**Description of the task**
Where the material below has a line containing "CONE 0 — off", start repeating exactly, and keep going through the line containing "the Szpiro-bad guard", with no other lines.

**Data**
import Summits.ABC.IUTFork.Conditional.AbcOfSOrNumKContent
import Summits.ABC.IUTFork.Conditional.AbcOfSOrNumKMix
import HarnessLib

/-!
# Branch C, K line — the STABLE COMPANION OF RECORD WITH NO CONE BINDER (`abc_of_SH_orNum_K_szpiroBad_mix`, p457468) with BOTH binders CUT TO
# THE CONTENT LOCUS OF [IUTchIV] Thm. 1.10's DISPLAY («θ-cut»; C-lead rulings C-R44 / C-R45: the θ successor of record; explicit 2 = `hNumOffC` · `hSqMixC`; CONE 0)

C scoreboard (abc-iut-C-cert-1 gen 3, EVEN-revision writer; sequel to `Conditional/AbcOfSOrNumKContent.lean` (θ-cut of p452637, p459802) and
`Conditional/AbcOfSGenuineKWindowThetaContent.lean` (θ-cut of the window record p453137, p460293); parent = abc-iut-C-cert-2's
`Conditional.abc_of_SH_orNum_K_szpiroBad_mix` (p457468, STABLE COMPANION OF RECORD by C-R40: explicit 2 = hNumOffBad · hSqMix, CONE 0 — off
abc-iut-s2-p1's mixing locus the hull estimate with `B_III` is the THEOREM `Conditional.hvol_offMixingLocus_holds`, p455026)). PROOF-ONLY (no `def`,
no new `Prop`, no instance, no notation; nothing re-typed; DATA binders, the mixing-locus text and the per-datum step are p457468's VERBATIM).

THE CUT (arithmetic in `AbcOfSOrNumKContent`). At an admissible `(P, l)` OFF the content locus
«`6·(1 + 20·d_mod/l)·(log-diff + log-cond) + 120·d*_mod·l < log q^{∤{2,l}}(λ)`» the display `Cor22.Display P l η` that the chain consumes holds
for every `η > 0` by its own additive constant `20·(d*_mod·l + η)` (`display_of_not_content`), so NOTHING is needed there; the content guard implies
the Szpiro-bad guard (`szpiroBad_of_content`), so each binder below is WEAKER-OR-EQUAL than p457468's (C-R2) and the count is unchanged:

* **`abc_of_SH_orNum_K_mix_content`** — p457468 with `hNumOffBad ↦ hNumOffC` and `hSqMix ↦ hSqMixC`: the Szpiro-bad antecedent of both binders
  REPLACED by the content guard, everything else VERBATIM. Per admissible `(P, l)` on the content locus: `Cor22.Cor312AtDatum P l` per datum from
  the licence (abc-iut-C-cert-3's `GenuineK.cor312Of_of_SH`, Θ-READ by abc-iut-s2-p6 p447368) or `hNumOffC`; OFF the mixing locus the hull
  estimate is p455026's theorem and the squeeze follows by abc-iut-S2's `PointDict.logQAvoid_le_of_cor312AtDatum`; ON it `hSqMixC`; tail
  `ABC_of_squeezeIII_content` (`thm110Legendre_of_pointwise` + `display_of_squeezeIII` + `ABC_of_thm110Legendre`). The Szpiro-GOOD branch of
  p457468 is not needed (a Szpiro-good point is off the content locus). Explicit 2 = NUM-OFF(content) 1 · NUM-1.10(content ∧ mixing) 1; CONE 0 ·
  READ 0 · PIN 0 · SIDE 0.

WHAT IT BUYS / HONEST STRENGTH (numbers, not adjectives). NO hypothesis of any class is consumed at any admissible `(P, l)` with
`log q^{∤{2,l}}(λ) ≤ 120·d*_mod·l = 6.6·10⁷·d_mod·l` (`≥ 4.6·10⁸` nats, `l ≥ 7` by (P6)), nor at any Szpiro-good one, nor — for the second binder —
off the mixing locus: the certificate consumes nothing at any known abc triple or tabulated datum (all have `log q < 10⁴`), and a kernel
refutation of a record's binder AT KNOWN DATA cannot touch it. Conversely its binders live exactly where print's Thm. 1.10 has content; there
they are neither instantiated nor refuted (`hSqMixC` would be refuted only by a symbolic bounded-degree family of log-height `≥ 4.6·10⁸` provably
on the locus violating a Szpiro-type inequality with coefficient `≈ 6(1 + 12·d_mod/l)` — an abc-type statement; abc-iut-s2-p1's floor 16:41Z).
HONEST FRAMING: locates / conditionally verifies; nothing here asserts that abc is proved or refuted, or that [IUTchIII] Cor. 3.12 / Thm. 3.11 or
[IUTchIV] Thm. 1.10 holds or fails at any datum, or takes a side on any author (Mochizuki / Scholze–Stix / Joshi / Dupuy–Hilado); `hNumOffC` /
`hSqMixC` are assumption labels, never asserted; SHARP reading (U); a cut discharges nothing; typed ≠ proved; instantiated ≠ endorsed;
refuted-as-typed ≠ refuted-in-print. [claim: Mochizuki2012, status: disputed]
[cite: Mochizuki2012, IUTchIII Cor. 3.12 p. 173–174, Step (xi-f) p. 184; IUTchIV Thm. 1.10 p. 22–23 (display), Steps (ii)–(viii) p. 24–30,
Cor. 2.2 (ii)–(iii) p. 43–47 (p. 46 l. 1)] [cite: DupuyHilado2025, §3.3, §3.6, §4.7]
-/

noncomputable section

**Task result**
`Conditional.abc_of_SH_orNum_K_szpiroBad_mix` (p457468, STABLE COMPANION OF RECORD by C-R40: explicit 2 = hNumOffBad · hSqMix, CONE 0 — off
abc-iut-s2-p1's mixing locus the hull estimate with `B_III` is the THEOREM `Conditional.hvol_offMixingLocus_holds`, p455026)). PROOF-ONLY (no `def`,
no new `Prop`, no instance, no notation; nothing re-typed; DATA binders, the mixing-locus text and the per-datum step are p457468's VERBATIM).

THE CUT (arithmetic in `AbcOfSOrNumKContent`). At an admissible `(P, l)` OFF the content locus
«`6·(1 + 20·d_mod/l)·(log-diff + log-cond) + 120·d*_mod·l < log q^{∤{2,l}}(λ)`» the display `Cor22.Display P l η` that the chain consumes holds
for every `η > 0` by its own additive constant `20·(d*_mod·l + η)` (`display_of_not_content`), so NOTHING is needed there; the content guard implies
the Szpiro-bad guard (`szpiroBad_of_content`), so each binder below is WEAKER-OR-EQUAL than p457468's (C-R2) and the count is unchanged:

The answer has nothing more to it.